Мы пили чай с пышными фряновскими пирогами и ватрушками, разговаривали о краеведении, о черных копателях, которые, как оказалось, совершенно бескорыстно приносят в музей множество интересных экспонатов, о том, что, по уверениям доподлинно знающих аборигенов, все местные храмы соединены еще в глубокой древности подземными ходами на случай атомной войны, и о том, что в двух флигелях усадьбы еще живут люди. Катя рассказала, что в одном из флигелей еще с двадцатых годов прошлого века живет семья Морошкиных. Тех самых Морошкиных, один из которых был инициатором создания музея в усадьбе. Владимир Николаевич, которому уже девяносто три года, – уже и сам в некотором смысле часть музейной экспозиции. Во втором флигеле живет семья погорельцев, которую рано или поздно выселят, и еще одна семья, которая правдами и неправдами сумела приватизировать свою квартиру. Вот их вряд ли выселят, а хотелось бы. Разместить бы в этом флигеле часть музейных экспонатов из запасников… Я слушал Катю и думал о том, что, будь я на ее директорском месте, костьми бы лег, но этих приватизаторов выселил бы к чертовой матери и… вселился бы сам. Какая красивая и мечтательная жизнь могла бы у меня быть… Утром встал, велел жене подать чай в кабинет. Она тотчас все приготовила и зовет тебя, зовет… а ты уже в запасниках и, забыв обо всем на свете, вытачиваешь на миниатюрном токарном станке новую бронзовую ручку к старинному комоду взамен утерянной, а не то сканируешь старинные фотографии, чтобы вставить их в свой доклад «К вопросу о тонких различиях между шелковыми тканями российского производства второй четверти девятнадцатого века газ марабу лансе и газ иллюзион лансе», который будет прочитан в Париже на ежегодном конгрессе историков моды. Ну а обедать уже можно на балконе второго этажа. Смотреть на сад, пить армянский коньяк двухсотлетней выдержки из подвалов графа Ивана Лазаревича Лазарева… но если честно, то без коньяка можно вполне обойтись. В нынешнем штате музея есть сотрудник, дядя Костя, бодрый еще старик восьмидесяти четырех лет. У него имеется самогонный аппарат собственной конструкции, на котором он производит что-то удивительное, благородного коньячного цвета, пахнущее апельсиновой и лимонной свежестью, забирающее после трех рюмок так…
ТРИ СЕРЕБРЯНЫЕ РЫБЫ
Сначала на месте Осташкова ничего не было, кроме лесов, болот и озера Селигер с многочисленными островами и каменными валунами на них. Потом по этим местам прошла… Не знаю, как и сказать… Короче говоря – возле входа в Осташковский краеведческий музей лежит большой гранитный валун, а на валуне самый настоящий отпечаток женской ноги. Или отпечаток, очень похожий на отпечаток женской ноги. Глубокий. В такой можно влить бокал шампанского. Даже два. Местное предание, однако, утверждает, что это след Богородицы. Так что с шампанским лучше не стоит.
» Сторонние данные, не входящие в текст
import Summits.AtomisticToContinuum.BoseEinsteinCondensation.Theses.BECConjugateDomination
import Literature.MathematicalPhysics.QuantumManyBody.PairCubeCounting

/-!
# Route `BECConjugateDomination`, crux `PuffFloor` (stmt-AtomisticToContinuum-11785),
# line `coupling-slope-pocket`, stub S1: classical stability of the pocket potential

Supports (does not close) stmt-AtomisticToContinuum-11785. For a smooth-class pair profile `v`
(finite, `C²` as `ṽ(x) = v(|x|)`, edge condition `‖D²ṽ‖ ≤ Cₑ√ṽ`, positive soft core `v(0) > 0`,
range `R₀`) the Puff weight profile `W(r) = r²‖D²ṽ(r e₀)‖` satisfies, for `0 < t ≤ t₁` and every
configuration of `N` points of `ℝ³`,
`t ∑_{i<j} W(|xᵢ - xⱼ|) ≤ ∑_{i<j} v(|xᵢ - xⱼ|) + B t² N`,
i.e. the pocket potential `v − tW` is classically stable (Lee 2009, Def. 2) with constant `B t²`.

Proof: the edge condition and `2ab ≤ a² + b²` give the pointwise bound
`t W(r) ≤ v(r)/4 + D₀ t² 1_{r ≤ R₀}` and `W(r) = 0` for `r > R₀`; continuity of `ṽ` at `0` gives a
core `v ≥ v₀ > 0` on `[0, r₁)`; the cube counting `pair_count_le` of
`Literature/MathematicalPhysics/QuantumManyBody/PairCubeCounting.lean` (half-open cube tiling of
mesh `r₁/2`, fibrewise count `#{(i,j) : cubes within K₀} ≤ 2(2K₀+1)³ #{(i,j) : same cube}`) pays
the shallow pocket from the core. Purely classical: finite sums over pairs of points, no integrals.

References: J. O. Lee, *Ground state energy of dilute Bose gas in small negative potential case*,
J. Stat. Phys. 134 (2009), arXiv:0803.0533, Def. 2; D. Ruelle, *Statistical Mechanics* (1969) §3.2
(stability from a positive core); card `Ideas/coupling-slope-pocket.md`, Tier 1.
-/

noncomputable section

namespace Summit.AtomisticToContinuum.BoseEinsteinCondensation.Theorems

open MeasureTheory Filter
open scoped ENNReal NNReal BigOperators
open Literature.MathematicalPhysics.QuantumManyBody.BoseGas
open Summit.AtomisticToContinuum.BoseEinsteinCondensation.Theses.BECConjugateDomination

namespace PocketClassicalStability

/-! ## Pointwise bounds on the Puff weight profile -/

/-- **Profile bounds.** For a finite profile `v` with `ṽ(x) = v(|x|)` of class `C²`, edge
condition `‖D²ṽ‖ ≤ Cₑ√ṽ`, `v(0) > 0` and range `R₀`, the Puff weight
`W(r) = r²‖D²ṽ(r e₀)‖` satisfies: (core) `v ≥ v₀ > 0` on `[0, r₁)` for some `r₁ > 0`
(continuity of `ṽ` at `0`); (pocket) `t W(r) ≤ v(r)/4 + D₀ t² 1_{r ≤ R₀}` for `r ≥ 0`, `t > 0`,
with `D₀ = R₀⁴ max(Cₑ,1)² + 1` — from `W(r) ≤ R₀² Cₑ √v(r)` (edge condition, `|r e₀| = r`),
`2ab ≤ a² + b²`, and `D²ṽ(r e₀) = 0` for `r > R₀` (`ṽ` vanishes on the open set `{|y| > R₀}`).
[folklore] -/
theorem profile_bounds (v : ℝ → ℝ≥0∞) (hfin : ∀ r, v r ≠ ⊤)
    (hC2 : ContDiff ℝ 2 (fun x : Space => (v ‖x‖).toReal)) (Cₑ : ℝ)
    (hCₑ : ∀ x : Space, ‖iteratedFDeriv ℝ 2 (fun x : Space => (v ‖x‖).toReal) x‖
      ≤ Cₑ * Real.sqrt ((v ‖x‖).toReal))
    (hcore : 0 < v 0) (R₀ : ℝ) (hrange : ∀ r, R₀ < r → v r = 0) :
    ∃ r₁ D₀ v₀ : ℝ, 0 < r₁ ∧ 0 < D₀ ∧ 0 < v₀ ∧
      (∀ r, 0 ≤ r → r < r₁ → v₀ ≤ (v r).toReal) ∧
      (∀ r, 0 ≤ r → ∀ t, 0 < t →
        t * (r ^ 2 * ‖iteratedFDeriv ℝ 2 (fun x : Space => (v ‖x‖).toReal)
              (r • EuclideanSpace.single (0 : Fin 3) (1 : ℝ))‖)
          ≤ (v r).toReal / 4 + D₀ * t ^ 2 * (if r ≤ R₀ then 1 else 0)) := by
  set vt : Space → ℝ := fun x => (v ‖x‖).toReal with hvt
  set e₀ : Space := EuclideanSpace.single (0 : Fin 3) (1 : ℝ) with he₀
  have hnorm : ∀ r : ℝ, ‖r • e₀‖ = |r| := fun r => by
    rw [norm_smul, he₀, PiLp.norm_single, norm_one, mul_one, Real.norm_eq_abs]
  have hvt_ray : ∀ r, 0 ≤ r → vt (r • e₀) = (v r).toReal := fun r hr => by
    simp only [hvt]
    rw [hnorm, abs_of_nonneg hr]
  set C := max Cₑ 1 with hC
  have hedgeC : ∀ x, ‖iteratedFDeriv ℝ 2 vt x‖ ≤ C * Real.sqrt (vt x) := fun x =>
    (hCₑ x).trans (mul_le_mul_of_nonneg_right (le_max_left _ _) (Real.sqrt_nonneg _))
  -- the second derivative vanishes outside the range
  have hD0 : ∀ r, R₀ < r → iteratedFDeriv ℝ 2 vt (r • e₀) = 0 := by
    intro r hr
    have hopen : IsOpen {y : Space | R₀ < ‖y‖} := isOpen_lt continuous_const continuous_norm
    have hmem : r • e₀ ∈ {y : Space | R₀ < ‖y‖} := by
      show R₀ < ‖r • e₀‖
      rw [hnorm]
      exact hr.trans_le (le_abs_self r)
    have hev : vt =ᶠ[nhds (r • e₀)] fun _ => (0 : ℝ) :=
      Filter.eventually_of_mem (hopen.mem_nhds hmem) fun y hy => by
        show (v ‖y‖).toReal = 0
        rw [hrange _ hy, ENNReal.toReal_zero]
    rw [(hev.iteratedFDeriv ℝ 2).eq_of_nhds, iteratedFDeriv_fun_zero]
    rfl
  -- the core, by continuity at the origin
  have hcont : Continuous fun r : ℝ => vt (r • e₀) :=
    hC2.continuous.comp (continuous_id.smul continuous_const)
  have hv0 : 0 < (v 0).toReal := ENNReal.toReal_pos hcore.ne' (hfin 0)
  obtain ⟨δ, hδ, hδ'⟩ := Metric.continuous_iff.1 hcont 0 ((v 0).toReal / 2) (by positivity)
  refine ⟨δ, R₀ ^ 4 * C ^ 2 + 1, (v 0).toReal / 2, hδ, by positivity, by positivity, ?_, ?_⟩
  · intro r hr0 hr
    have h := hδ' r (by rwa [Real.dist_eq, sub_zero, abs_of_nonneg hr0])
    rw [hvt_ray r hr0, zero_smul, Real.dist_eq] at h
    have h0 : vt 0 = (v 0).toReal := by
      simp only [hvt]
      rw [norm_zero]
    rw [h0] at h
    have := (abs_lt.1 h).1
    linarith
  · intro r hr0 t ht
    by_cases hr : r ≤ R₀
    · rw [if_pos hr, mul_one]
      have h1 : ‖iteratedFDeriv ℝ 2 vt (r • e₀)‖ ≤ C * Real.sqrt ((v r).toReal) := by
        have := hedgeC (r • e₀)
        rwa [hvt_ray r hr0] at this
      have h2 : r ^ 2 ≤ R₀ ^ 2 := pow_le_pow_left₀ hr0 hr 2
      have hs := Real.sq_sqrt (ENNReal.toReal_nonneg : 0 ≤ (v r).toReal)
      have h3 : t * (r ^ 2 * ‖iteratedFDeriv ℝ 2 vt (r • e₀)‖)
          ≤ t * (R₀ ^ 2 * (C * Real.sqrt ((v r).toReal))) :=
        mul_le_mul_of_nonneg_left (mul_le_mul h2 h1 (norm_nonneg _) (sq_nonneg _)) ht.le
      have key : t * (R₀ ^ 2 * (C * Real.sqrt ((v r).toReal)))
          ≤ Real.sqrt ((v r).toReal) ^ 2 / 4 + (R₀ ^ 4 * C ^ 2 + 1) * t ^ 2 := by
        nlinarith [sq_nonneg (Real.sqrt ((v r).toReal) - 2 * t * R₀ ^ 2 * C), sq_nonneg t]
      calc t * (r ^ 2 * ‖iteratedFDeriv ℝ 2 vt (r • e₀)‖)
          ≤ t * (R₀ ^ 2 * (C * Real.sqrt ((v r).toReal))) := h3
        _ ≤ Real.sqrt ((v r).toReal) ^ 2 / 4 + (R₀ ^ 4 * C ^ 2 + 1) * t ^ 2 := key
        _ = (v r).toReal / 4 + (R₀ ^ 4 * C ^ 2 + 1) * t ^ 2 := by rw [hs]
    · rw [if_neg hr, mul_zero, add_zero, hD0 r (not_le.1 hr), norm_zero, mul_zero, mul_zero]
      positivity

/-! ## Assembly over the reals -/

/-- **Real form of the stability estimate.** If `U ≥ 0`, `U ≥ v₀ > 0` on `[0, r₁)`,
`t W(r) ≤ U(r)/4 + D₀ t² 1_{r ≤ R₀}` for `r ≥ 0`, `t > 0`, and the cube count
`#{i<j : |xᵢⱼ| ≤ R₀} ≤ K (#{i<j : |xᵢⱼ| < r₁} + N)` holds, then for
`t ≤ t₁ = min 1 (v₀ / (8 (K+1) D₀))`:
`t ∑_{i<j} W(|xᵢⱼ|) ≤ ∑_{i<j} U(|xᵢⱼ|) + K D₀ t² N`. [folklore] -/
theorem real_stability {W U : ℝ → ℝ} {r₁ D₀ v₀ R₀ K : ℝ} (hD₀ : 0 < D₀) (hv₀ : 0 < v₀)
    (hK : 0 ≤ K) (hU : ∀ r, 0 ≤ U r) (hcoreR : ∀ r, 0 ≤ r → r < r₁ → v₀ ≤ U r)
    (hpt : ∀ r, 0 ≤ r → ∀ t, 0 < t →
      t * W r ≤ U r / 4 + D₀ * t ^ 2 * (if r ≤ R₀ then 1 else 0))
    (hcount : ∀ (N : ℕ) (X : Config N),
      (∑ i, ∑ j with i < j, if dist (X i) (X j) ≤ R₀ then (1 : ℝ) else 0)
        ≤ K * ((∑ i, ∑ j with i < j, if dist (X i) (X j) < r₁ then (1 : ℝ) else 0) + N)) :
    ∃ t₁ B : ℝ, 0 < t₁ ∧ 0 ≤ B ∧ ∀ t : ℝ, 0 < t → t ≤ t₁ → ∀ (N : ℕ) (X : Config N),
      t * ∑ i, ∑ j with i < j, W (dist (X i) (X j))
        ≤ (∑ i, ∑ j with i < j, U (dist (X i) (X j))) + B * t ^ 2 * N := by
  refine ⟨min 1 (v₀ / (8 * (K + 1) * D₀)), K * D₀, lt_min one_pos (by positivity),
    by positivity, ?_⟩
  intro t ht ht₁ N X
  have ht1 : t ≤ 1 := ht₁.trans (min_le_left _ _)
  have ht2 : t ≤ v₀ / (8 * (K + 1) * D₀) := ht₁.trans (min_le_right _ _)
  have htt : t ^ 2 ≤ v₀ / (8 * (K + 1) * D₀) := by nlinarith
  have hkey : 2 * K * D₀ * t ^ 2 ≤ v₀ / 4 := by
    have hpos : 0 < 8 * (K + 1) * D₀ := by positivity
    have h8 : 8 * (K + 1) * D₀ * t ^ 2 ≤ v₀ := by
      calc 8 * (K + 1) * D₀ * t ^ 2 ≤ 8 * (K + 1) * D₀ * (v₀ / (8 * (K + 1) * D₀)) := by
            gcongr
        _ = v₀ := by field_simp
    nlinarith [sq_nonneg t]
  set SW := ∑ i, ∑ j with i < j, W (dist (X i) (X j)) with hSW
  set SU := ∑ i, ∑ j with i < j, U (dist (X i) (X j)) with hSU
  set Pn := ∑ i, ∑ j with i < j, if dist (X i) (X j) ≤ R₀ then (1 : ℝ) else 0 with hPn
  set Pc := ∑ i, ∑ j with i < j, if dist (X i) (X j) < r₁ then (1 : ℝ) else 0 with hPc
  have hS1 : t * SW ≤ SU / 4 + D₀ * t ^ 2 * Pn := by
    have e1 : t * SW = ∑ i, ∑ j with i < j, t * W (dist (X i) (X j)) := by
      simp only [hSW, Finset.mul_sum]
    have e2 : SU / 4 + D₀ * t ^ 2 * Pn = ∑ i, ∑ j with i < j,
        (U (dist (X i) (X j)) / 4 + D₀ * t ^ 2 * (if dist (X i) (X j) ≤ R₀ then 1 else 0)) := by
      simp only [hSU, hPn, Finset.sum_add_distrib, Finset.mul_sum, Finset.sum_div]
    rw [e1, e2]
    exact Finset.sum_le_sum fun i _ => Finset.sum_le_sum fun j _ => hpt _ dist_nonneg t ht
  have hS2 : v₀ * Pc ≤ SU := by
    have e1 : v₀ * Pc = ∑ i, ∑ j with i < j,
        v₀ * (if dist (X i) (X j) < r₁ then (1 : ℝ) else 0) := by
      simp only [hPc, Finset.mul_sum]
    rw [e1]
    refine Finset.sum_le_sum fun i _ => Finset.sum_le_sum fun j _ => ?_
    split_ifs with h
    · rw [mul_one]
      exact hcoreR _ dist_nonneg h
    · rw [mul_zero]
      exact hU _
  have hS3 : Pn ≤ K * (Pc + N) := hcount N X
  have hSU0 : 0 ≤ SU := Finset.sum_nonneg fun i _ => Finset.sum_nonneg fun j _ => hU _
  have hPc0 : 0 ≤ Pc :=
    Finset.sum_nonneg fun i _ => Finset.sum_nonneg fun j _ => by split_ifs <;> norm_num
  have hN : (0 : ℝ) ≤ N := Nat.cast_nonneg N
  have hA : D₀ * t ^ 2 * Pn ≤ D₀ * t ^ 2 * (K * (Pc + N)) :=
    mul_le_mul_of_nonneg_left hS3 (by positivity)
  have hB : K * D₀ * t ^ 2 * Pc ≤ v₀ / 8 * Pc :=
    mul_le_mul_of_nonneg_right (by linarith) hPc0
  calc t * SW ≤ SU / 4 + D₀ * t ^ 2 * Pn := hS1
    _ ≤ SU / 4 + D₀ * t ^ 2 * (K * (Pc + N)) := by linarith
    _ = SU / 4 + K * D₀ * t ^ 2 * Pc + K * D₀ * t ^ 2 * N := by ring
    _ ≤ SU / 4 + v₀ / 8 * Pc + K * D₀ * t ^ 2 * N := by linarith
    _ ≤ SU + K * D₀ * t ^ 2 * N := by linarith

end PocketClassicalStability

open PocketClassicalStability in
/-- **S1 `stub_pocketClassicalStability` — classical stability of the pocket potential.**
For a smooth-class `v` (repulsive finite range, finite, `C²` as `ṽ(x) = v(|x|)`, edge condition
`‖D²ṽ‖ ≤ Cₑ√ṽ`) with a positive soft core (`0 < v 0`) and range `R₀`, the Puff weight profile
`W(r) = r² ‖D²ṽ(r e₀)‖` satisfies: there are `t₁ > 0`, `B ≥ 0` such that for all `0 < t ≤ t₁`
and every configuration of any number `N` of points in `ℝ³`,
`t ∑_{i<j} W(|xᵢ-xⱼ|) ≤ ∑_{i<j} v(|xᵢ-xⱼ|) + B t² N` — i.e. the pocket potential `v − tW` is
classically stable (Lee 2009, Def. 2) with constant `B t²`. Proof: `profile_bounds` (edge
condition + AM–GM: `tW ≤ v/4 + D₀t²1_{[0,R₀]}`, core `v ≥ v₀` on `[0,r₁)`), `pair_count_le`
(cube counting: `#{i<j : |xᵢⱼ| ≤ R₀} ≤ K(#{i<j : |xᵢⱼ| < r₁} + N)`), `real_stability`, and the
`ℝ≥0∞` bookkeeping `interaction_ofReal`. Sources: J. O. Lee, J. Stat. Phys. 134 (2009)
= arXiv:0803.0533, Def. 2; D. Ruelle, *Statistical Mechanics* (1969) §3.2; card
`Ideas/coupling-slope-pocket.md`, Tier 1. -/
theorem stub_pocketClassicalStability :
    ∀ v : ℝ → ℝ≥0∞, IsRepulsiveFiniteRange v → (∀ r, v r ≠ ⊤) →
      ContDiff ℝ 2 (fun x : Space => (v ‖x‖).toReal) →
      (∃ Cₑ : ℝ, ∀ x : Space, ‖iteratedFDeriv ℝ 2 (fun x : Space => (v ‖x‖).toReal) x‖
          ≤ Cₑ * Real.sqrt ((v ‖x‖).toReal)) →
      0 < v 0 → ∀ R₀ : ℝ, 0 < R₀ → (∀ r, R₀ < r → v r = 0) →
      ∃ t₁ B : ℝ, 0 < t₁ ∧ 0 ≤ B ∧ ∀ t : ℝ, 0 < t → t ≤ t₁ → ∀ N : ℕ, ∀ X : Config N,
        ENNReal.ofReal t *
            interaction (fun r : ℝ => ENNReal.ofReal (r ^ 2 *
              ‖iteratedFDeriv ℝ 2 (fun x : Space => (v ‖x‖).toReal)
                (r • EuclideanSpace.single (0 : Fin 3) (1 : ℝ))‖)) X
          ≤ interaction v X + ENNReal.ofReal (B * t ^ 2 * N) := by
  intro v _hv hfin hC2 hedge hcore R₀ _hR₀ hrange
  obtain ⟨Cₑ, hCₑ⟩ := hedge
  obtain ⟨r₁, D₀, v₀, hr₁, hD₀, hv₀, hcoreR, hpt⟩ :=
    profile_bounds v hfin hC2 Cₑ hCₑ hcore R₀ hrange
  obtain ⟨K, hK, hcount⟩ := pair_count_le r₁ R₀ hr₁
  obtain ⟨t₁, B, ht₁, hB, hreal⟩ := real_stability
    (W := fun r => r ^ 2 * ‖iteratedFDeriv ℝ 2 (fun x : Space => (v ‖x‖).toReal)
      (r • EuclideanSpace.single (0 : Fin 3) (1 : ℝ))‖)
    (U := fun r => (v r).toReal) hD₀ hv₀ hK (fun r => ENNReal.toReal_nonneg) hcoreR hpt hcount
  refine ⟨t₁, B, ht₁, hB, fun t ht htt N X => ?_⟩
  have h := hreal t ht htt N X
  have hV : interaction v X
      = ENNReal.ofReal (∑ i, ∑ j with i < j, (v (dist (X i) (X j))).toReal) := by
    rw [← interaction_ofReal (fun r => (v r).toReal) (fun r => ENNReal.toReal_nonneg) X]
    congr 1
    funext r
    exact (ENNReal.ofReal_toReal (hfin r)).symm
  have hWnn : ∀ r : ℝ, 0 ≤ r ^ 2 * ‖iteratedFDeriv ℝ 2 (fun x : Space => (v ‖x‖).toReal)
      (r • EuclideanSpace.single (0 : Fin 3) (1 : ℝ))‖ := fun r => by positivity
  have hSnn : 0 ≤ ∑ i, ∑ j with i < j, (v (dist (X i) (X j))).toReal :=
    Finset.sum_nonneg fun i _ => Finset.sum_nonneg fun j _ => ENNReal.toReal_nonneg
  rw [interaction_ofReal _ hWnn X, hV, ← ENNReal.ofReal_mul ht.le,
    ← ENNReal.ofReal_add hSnn (by positivity)]
  exact ENNReal.ofReal_le_ofReal h

end Summit.AtomisticToContinuum.BoseEinsteinCondensation.Theorems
После Богороди… После того, кто оставил этот след, в эти края в середине первого тысячелетия нашей эры пришли кривичи, промышлявшие охотой и рыболовством, а за кривичами словене с сохами, коровами, бабами, ребятишками, козами, жучками, внучками, кошками, мышками, репками и со всем тем, что называется оседлым образом жизни. После того как все, кому нужно было прийти, пришли и стали жить-поживать да добра наживать, стали приходить те, кому не нужно. За чужим, понятное дело, добром. В конце первой половины XIII века к озеру Селигер, после взятия и разорения Торжка, подошли татаро-монголы. Осташкова тогда не было даже в планах, и самих планов тоже не было, и потому они не брали его приступом, не поджигали деревянных стен, не выпускали тучи стрел в защитников города, поскольку их тоже не было, а резво поскакали на своих маленьких мохноногих лошадках на север по направлению к Великому Новгороду. Не долго они резво скакали… Дело было весной, направление на Новгород, и без того еле идущее по дремучим лесам, страшно раскисло, петляло и норовило спрятаться в болотах. Не доехав до Новгорода около двухсот километров, в урочище под названием Игнач Крест татары, посовещавшись с монголами, решили, что Новгород от них не уйдет, и повернули на юг.